Install the latest drivers from your OS package manager:
sudo dnf config-manager --add-repo http://developer.download.nvidia.com/compute/cuda/repos/rhel10/$(uname -m)/cuda-rhel10.repo
sudo dnf clean expire-cache
sudo dnf install cuda-drivers
Verify installation
Check that the kernel modules were built:
sudo ls -la /lib/modules/$(uname -r)/extra/
drwxr-xr-x. 2 root root 130 Feb 16 11:42 .
drwxr-xr-x. 8 root root 4096 Feb 16 12:15 ..
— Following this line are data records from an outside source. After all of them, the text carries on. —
import Summits.BirchSwinnertonDyer.Rank1Residual.WAll.Conjunction
import Summits.BirchSwinnertonDyer.Rank1Residual.Additive.PotSupersingularTargets
import HarnessLib
import HarnessLib.Audit.Tags

/-!
# Rung W-ALL of ladder BSD (D-0120) — row 2 (additive primes) of the closed list REFINED along the
# tree's five-cell sub-partition of the odd additive locus (cell `bsd-wall`, lane (2), seat `bsd-wall-ty-1`)

HONEST FRAMING (cell `bsd-wall`, run/shared/lean/pub/bsd-wall/; brief `WALL-BRIEF-v1.md` sha16
b966bf16da27706e, §1 row (b) / WALL-TABLE.md row 2 sub-rows 2a–2e): statements and bookkeeping only —
nothing asserted, nothing booked, no named fact, no published theorem restated. Row 2 of the closed
list of `Rank1Residual/WAll/Target.lean` is `WAllExclAdditive` ("non-CM, `p` odd ADDITIVE, `r ≤ 1` ⇒
`BSD(E,p)`"). The tree already PARTITIONS the odd additive locus (`Additive/SharpenedStatements.lean`
`sub_exhaustive`; `Additive/PotSupersingularClasses.lean` `addv_odd_cells`, cell `b2b-bsdres` lane
CLASS-CLOSURE) into the census cells

* **(M)** potentially multiplicative (`Additive.SubM W p`: `ord_p j < 0`) — WALL-TABLE 2e; routes K1
  `AdditiveBranchIMC` (item MultLower), dir `Rank1Residual/AdditivePotMult/`;
* **(G-ord)** Delbourgo's (G) with potentially good ORDINARY reduction (`Additive.SubGordOrd W p`) —
  2a; rung K1 (`Additive.AdditiveOrdinaryLowerHalf`, `N10.LowerHalf*`), W2 Kim-at-3 inside it at `p = 3`;
* **O5** TAME potentially SUPERSINGULAR = `(G) ∧ ss` ∪ `(t′)` (`Additive.ClassO5 W p`) — 2b (quadratic
  branch `e = 2`, rung K8 `O5SharpGss`) and 2c (tame `t′`, rung K8 `O5SharpTprime`); class target of
  record `Additive.O5.Statement` (BSDp-shaped, CM not excluded);
* **O6** WILD (`Additive.ClassO6 W p`; forces `p = 3`, `ClassO6.p_eq_three`) — 2d; rung K9 `O6Sharp`;
  class target of record `Additive.O6.Statement`.

This file types ONE sub-`Prop` of `WAllExclAdditive` per cell (non-CM, `r ≤ 1`, BSDp-shaped, the
weakest sufficient form), splits O5 further into `(G) ∧ ss` / `(t′)`, PROVES the glue
`WAllExclAdditive ↔ (M) ∧ (G-ord) ∧ O5 ∧ O6` from `addv_odd_cells` (no mathematics), and records the
one-line closers from the cell's existing BSDp-shaped class targets `O5.Statement` / `O6.Statement`
(which are STRONGER: they include CM pairs, covered or `CornerF` in W-ALL). Sub-rows 2f (Kim-at-3
block) and 2g (X3 = reducible) cut across these cells and are the sub-Props `WAllExclX3` /
`WAllExclX4` of `Target.lean` intersected with them; rank splits (`r = 0` / `r = 1`, as the K1 / K8 t′
/ K9 routes cut) are stated inline by the closers (seat `bsd-wall-ty-2`), not as further defs.

References: `Rank1Residual/WAll/Target.lean` (the closed list), `Rank1Residual/WAll/Conjunction.lean`;
`Additive/SharpenedStatements.lean` §1 (cells (M)/(G)/(t′)/(w)), `Additive/PotSupersingularClasses.lean`
(`SubGordOrd`, `SubGss`, `ClassO5`, `ClassO6`, `addv_odd_cells`), `Additive/PotSupersingularTargets.lean`
(`O5.Statement`, `O6.Statement`); [cite: Delbourgo1998, §1.5 (G) and Thm. 1] (the type (G)/(M)
vocabulary); [cite: Miller2011LMS, §1 and Def. 1.1] (the currency).
-/

noncomputable section

open scoped Classical

open WeierstrassCurve Literature.NumberTheory.EllipticCurves
  Literature.NumberTheory.EllipticCurves.Rank1Residual Literature.NumberTheory.EllipticCurves.ModularForms
open Summit.BirchSwinnertonDyer.Rank1Residual

set_option autoImplicit false

namespace Summit.BirchSwinnertonDyer

/-! ### Row 2 refined: one sub-`Prop` per census cell of the odd additive locus -/

/-- **Row 2e — potentially multiplicative additive primes (OPEN).** Non-CM `E/ℚ` (globally minimal
`W`), `p` odd additive with `ord_p j(E) < 0` (census cell (M), `Additive.SubM`; Kodaira `I_n^*`,
a ramified quadratic twist of a Tate curve), `r ≤ 1` ⇒ `BSD(E,p)`. [folklore] -/
@[conjecture] def WAllExclAddPotMult : Prop :=
  ∀ (W : WeierstrassCurve ℚ) [W.IsElliptic] [W.IsGloballyMinimal] (p : ℕ) [Fact p.Prime],
    ¬ W.HasCM → p ≠ 2 → Addv W p → Additive.SubM W p → W.analyticRank ≤ 1 → BSDp W p

/-- **Row 2a — potentially good ORDINARY additive primes of Delbourgo's type (G) (OPEN).** Non-CM,
`p` odd additive, census cell (G-ord) (`Additive.SubGordOrd`: `ord_p j ≥ 0`, `f_p = 2`, `e ∣ p − 1`,
ordinary over the semistabilising subfield of `ℚ(ζ_p)`), `r ≤ 1` ⇒ `BSD(E,p)`.
[cite: Delbourgo1998, §1.5 (G) and Thm. 1] -/
@[conjecture] def WAllExclAddPotOrd : Prop :=
  ∀ (W : WeierstrassCurve ℚ) [W.IsElliptic] [W.IsGloballyMinimal] (p : ℕ) [Fact p.Prime],
    ¬ W.HasCM → p ≠ 2 → Addv W p → Additive.SubGordOrd W p → W.analyticRank ≤ 1 → BSDp W p

/-- **Rows 2b ∪ 2c — TAME potentially SUPERSINGULAR additive primes, class O5 (OPEN).** Non-CM,
`Additive.ClassO5 W p` (`p` odd additive, `(G) ∧ ss` or `(t′)`), `r ≤ 1` ⇒ `BSD(E,p)`. The cell's
class target `Additive.O5.Statement` (CM included) closes it (`wAllExclAddTameSS_of_statement`).
[folklore] -/
@[conjecture] def WAllExclAddTameSS : Prop :=
  ∀ (W : WeierstrassCurve ℚ) [W.IsElliptic] [W.IsGloballyMinimal] (p : ℕ) [Fact p.Prime],
    ¬ W.HasCM → Additive.ClassO5 W p → W.analyticRank ≤ 1 → BSDp W p

/-- Row 2b — the quadratic branch `(G) ∧ ss` (OPEN): non-CM, `p` odd additive, `Additive.SubGss W p`
(type (G), NOT potentially ordinary; then `e = 2`, Kodaira `I₀*`, `E` = the `χ_{p*}`-twist of a good
supersingular curve), `r ≤ 1` ⇒ `BSD(E,p)`. Rung K8 (`O5SharpGss`). [folklore] -/
@[conjecture] def WAllExclAddGss : Prop :=
  ∀ (W : WeierstrassCurve ℚ) [W.IsElliptic] [W.IsGloballyMinimal] (p : ℕ) [Fact p.Prime],
    ¬ W.HasCM → p ≠ 2 → Addv W p → Additive.SubGss W p → W.analyticRank ≤ 1 → BSDp W p

/-- Row 2c — the tame branch `(t′)` (OPEN): non-CM, `p` odd additive, `Additive.SubTprime W p`
(`ord_p j ≥ 0`, `f_p = 2`, `e ∤ p − 1`), `r ≤ 1` ⇒ `BSD(E,p)`. Rung K8 t′ (`O5SharpTprime`). [folklore] -/
@[conjecture] def WAllExclAddTprime : Prop :=
  ∀ (W : WeierstrassCurve ℚ) [W.IsElliptic] [W.IsGloballyMinimal] (p : ℕ) [Fact p.Prime],
    ¬ W.HasCM → p ≠ 2 → Addv W p → Additive.SubTprime W p → W.analyticRank ≤ 1 → BSDp W p

/-- **Row 2d — WILD additive primes, class O6 (OPEN).** Non-CM, `Additive.ClassO6 W p` (`p` odd
additive, `ord_p j ≥ 0`, `f_p ≠ 2`; forces `p = 3`, `v₃(N) ∈ {3,4,5}`), `r ≤ 1` ⇒ `BSD(E,p)`. The
cell's class target `Additive.O6.Statement` closes it (`wAllExclAddWild_of_statement`). Rung K9
(`O6Sharp`). [folklore] -/
@[conjecture] def WAllExclAddWild : Prop :=
  ∀ (W : WeierstrassCurve ℚ) [W.IsElliptic] [W.IsGloballyMinimal] (p : ℕ) [Fact p.Prime],
    ¬ W.HasCM → Additive.ClassO6 W p → W.analyticRank ≤ 1 → BSDp W p

/-! ### Glue (no mathematics: `addv_odd_cells`, `ClassO5 = p odd ∧ additive ∧ (Gss ∨ t′)`) -/

/-- **Row 2 = (M) ∧ (G-ord) ∧ O5 ∧ O6**: the odd additive locus is the union of the four census
cells (`Additive.addv_odd_cells`), so `WAllExclAdditive` is exactly the conjunction of the four
sub-`Prop`s. [folklore] -/
theorem wAllExclAdditive_iff_cells :
    WAllExclAdditive ↔
      WAllExclAddPotMult ∧ WAllExclAddPotOrd ∧ WAllExclAddTameSS ∧ WAllExclAddWild := by
  constructor
  · intro h
    exact ⟨fun W _ _ p _ hcm hp hadd _ hr ↦ h W p hcm hp hadd hr,
      fun W _ _ p _ hcm hp hadd _ hr ↦ h W p hcm hp hadd hr,
      fun W _ _ p _ hcm hO hr ↦ h W p hcm hO.1 hO.2.1 hr,
      fun W _ _ p _ hcm hO hr ↦ h W p hcm hO.1 hO.2.1 hr⟩
  · rintro ⟨hM, hG, h5, h6⟩ W _ _ p _ hcm hp hadd hr
    rcases Additive.addv_odd_cells W p hp hadd with h | h | h | h
    · exact hM W p hcm hp hadd h hr
    · exact hG W p hcm hp hadd h hr
    · exact h5 W p hcm h hr
    · exact h6 W p hcm h hr

/-- **O5 = `(G) ∧ ss` ∪ `(t′)`**: `WAllExclAddTameSS ↔ WAllExclAddGss ∧ WAllExclAddTprime`. [folklore] -/
theorem wAllExclAddTameSS_iff : WAllExclAddTameSS ↔ WAllExclAddGss ∧ WAllExclAddTprime := by
  constructor
  · intro h
    exact ⟨fun W _ _ p _ hcm hp hadd hs hr ↦ h W p hcm ⟨hp, hadd, Or.inl hs⟩ hr,
      fun W _ _ p _ hcm hp hadd ht hr ↦ h W p hcm ⟨hp, hadd, Or.inr ht⟩ hr⟩
  · rintro ⟨hs, ht⟩ W _ _ p _ hcm hO hr
    obtain ⟨hp, hadd, h⟩ := hO
    rcases h with h | h
    · exact hs W p hcm hp hadd h hr
    · exact ht W p hcm hp hadd h hr

/-- The wild sub-class lives at `p = 3` only (`Additive.ClassO6.p_eq_three`): `WAllExclAddWild` is a
statement about `BSD(E,3)`. [folklore] -/
theorem wAllExclAddWild_iff_three :
    WAllExclAddWild ↔
      ∀ (W : WeierstrassCurve ℚ) [W.IsElliptic] [W.IsGloballyMinimal],
        ¬ W.HasCM → Additive.ClassO6 W 3 → W.analyticRank ≤ 1 → BSDp W 3 := by
  constructor
  · intro h W _ _ hcm hO hr
    exact h W 3 hcm hO hr
  · intro h W _ _ p _ hcm hO hr
    obtain rfl := Additive.ClassO6.p_eq_three hO
    exact h W hcm hO hr

/-! ### Closers of record from the cell's class targets, and the converse from W-ALL -/

/-- The class target `Additive.O5.Statement` (all curves) closes the tame supersingular sub-row. [folklore] -/
theorem wAllExclAddTameSS_of_statement (h : Additive.O5.Statement) : WAllExclAddTameSS :=
  fun W _ _ p _ _ hO hr ↦ h W p hr hO

/-- The class target `Additive.O6.Statement` (all curves) closes the wild sub-row. [folklore] -/
theorem wAllExclAddWild_of_statement (h : Additive.O6.Statement) : WAllExclAddWild :=
  fun W _ _ p _ _ hO hr ↦ h W p hr hO

/-- Every additive sub-row follows from `WAll`. [folklore] -/
theorem wAllExclAdd_cells_of_wAll (h : WAll) :
    WAllExclAddPotMult ∧ WAllExclAddPotOrd ∧ WAllExclAddTameSS ∧ WAllExclAddWild ∧
      WAllExclAddGss ∧ WAllExclAddTprime := by
  obtain ⟨hM, hG, h5, h6⟩ := wAllExclAdditive_iff_cells.1 (wAllExclusions_of_wAll h).2.1
  exact ⟨hM, hG, h5, h6, wAllExclAddTameSS_iff.1 h5⟩

end Summit.BirchSwinnertonDyer

end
-rw-r--r--. 1 root root 55988 Feb 16 11:42 nvidia-drm.ko.xz
-rw-r--r--. 1 root root 83380788 Feb 16 11:42 nvidia.ko.xz
-rw-r--r--. 1 root root 647376 Feb 16 11:42 nvidia-modeset.ko.xz
-rw-r--r--. 1 root root 2156 Feb 16 11:42 nvidia-peermem.ko.xz
-rw-r--r--. 1 root root 617572 Feb 16 11:42 nvidia-uvm.ko.xz
Tip
If this directory is empty or missing, the drivers were not built successfully.
Verify that the kernel loaded the modules:
lsmod | grep nvidia
nvidia_uvm 2076672 0
nvidia 99549184 1 nvidia_uvm
If the command returns nothing, reboot the system.
Confirm installation of the user‑mode driver:
sudo find / -name "libcuda.so*" 2>/dev/null
/usr/lib64/libcuda.so
/usr/lib64/libcuda.so.1
/usr/lib64/libcuda.so.590.48.01
Verify GPU visibility:
nvidia-smi
If successful, this command displays GPUs as shown in the earlier section.
Container Toolkit install
Add repository and install
curl -s -L https://nvidia.github.io/libnvidia-container/stable/rpm/nvidia-container-toolkit.repo | \
sudo tee /etc/yum.repos.d/nvidia-container-toolkit.repo
export NVIDIA_CONTAINER_TOOLKIT_VERSION=1.18.2-1
sudo dnf install -y \
nvidia-container-toolkit-${NVIDIA_CONTAINER_TOOLKIT_VERSION} \
nvidia-container-toolkit-base-${NVIDIA_CONTAINER_TOOLKIT_VERSION} \
libnvidia-container-tools-${NVIDIA_CONTAINER_TOOLKIT_VERSION} \
libnvidia-container1-${NVIDIA_CONTAINER_TOOLKIT_VERSION}
Configure Docker:
sudo nvidia-ctk runtime configure --runtime=docker
sudo systemctl restart docker
Run a sample workload
docker run --rm --gpus all nvidia/cuda:13.1.0-runtime-rockylinux10 nvidia-smi
If successful, the command displays GPU information as shown in the earlier section.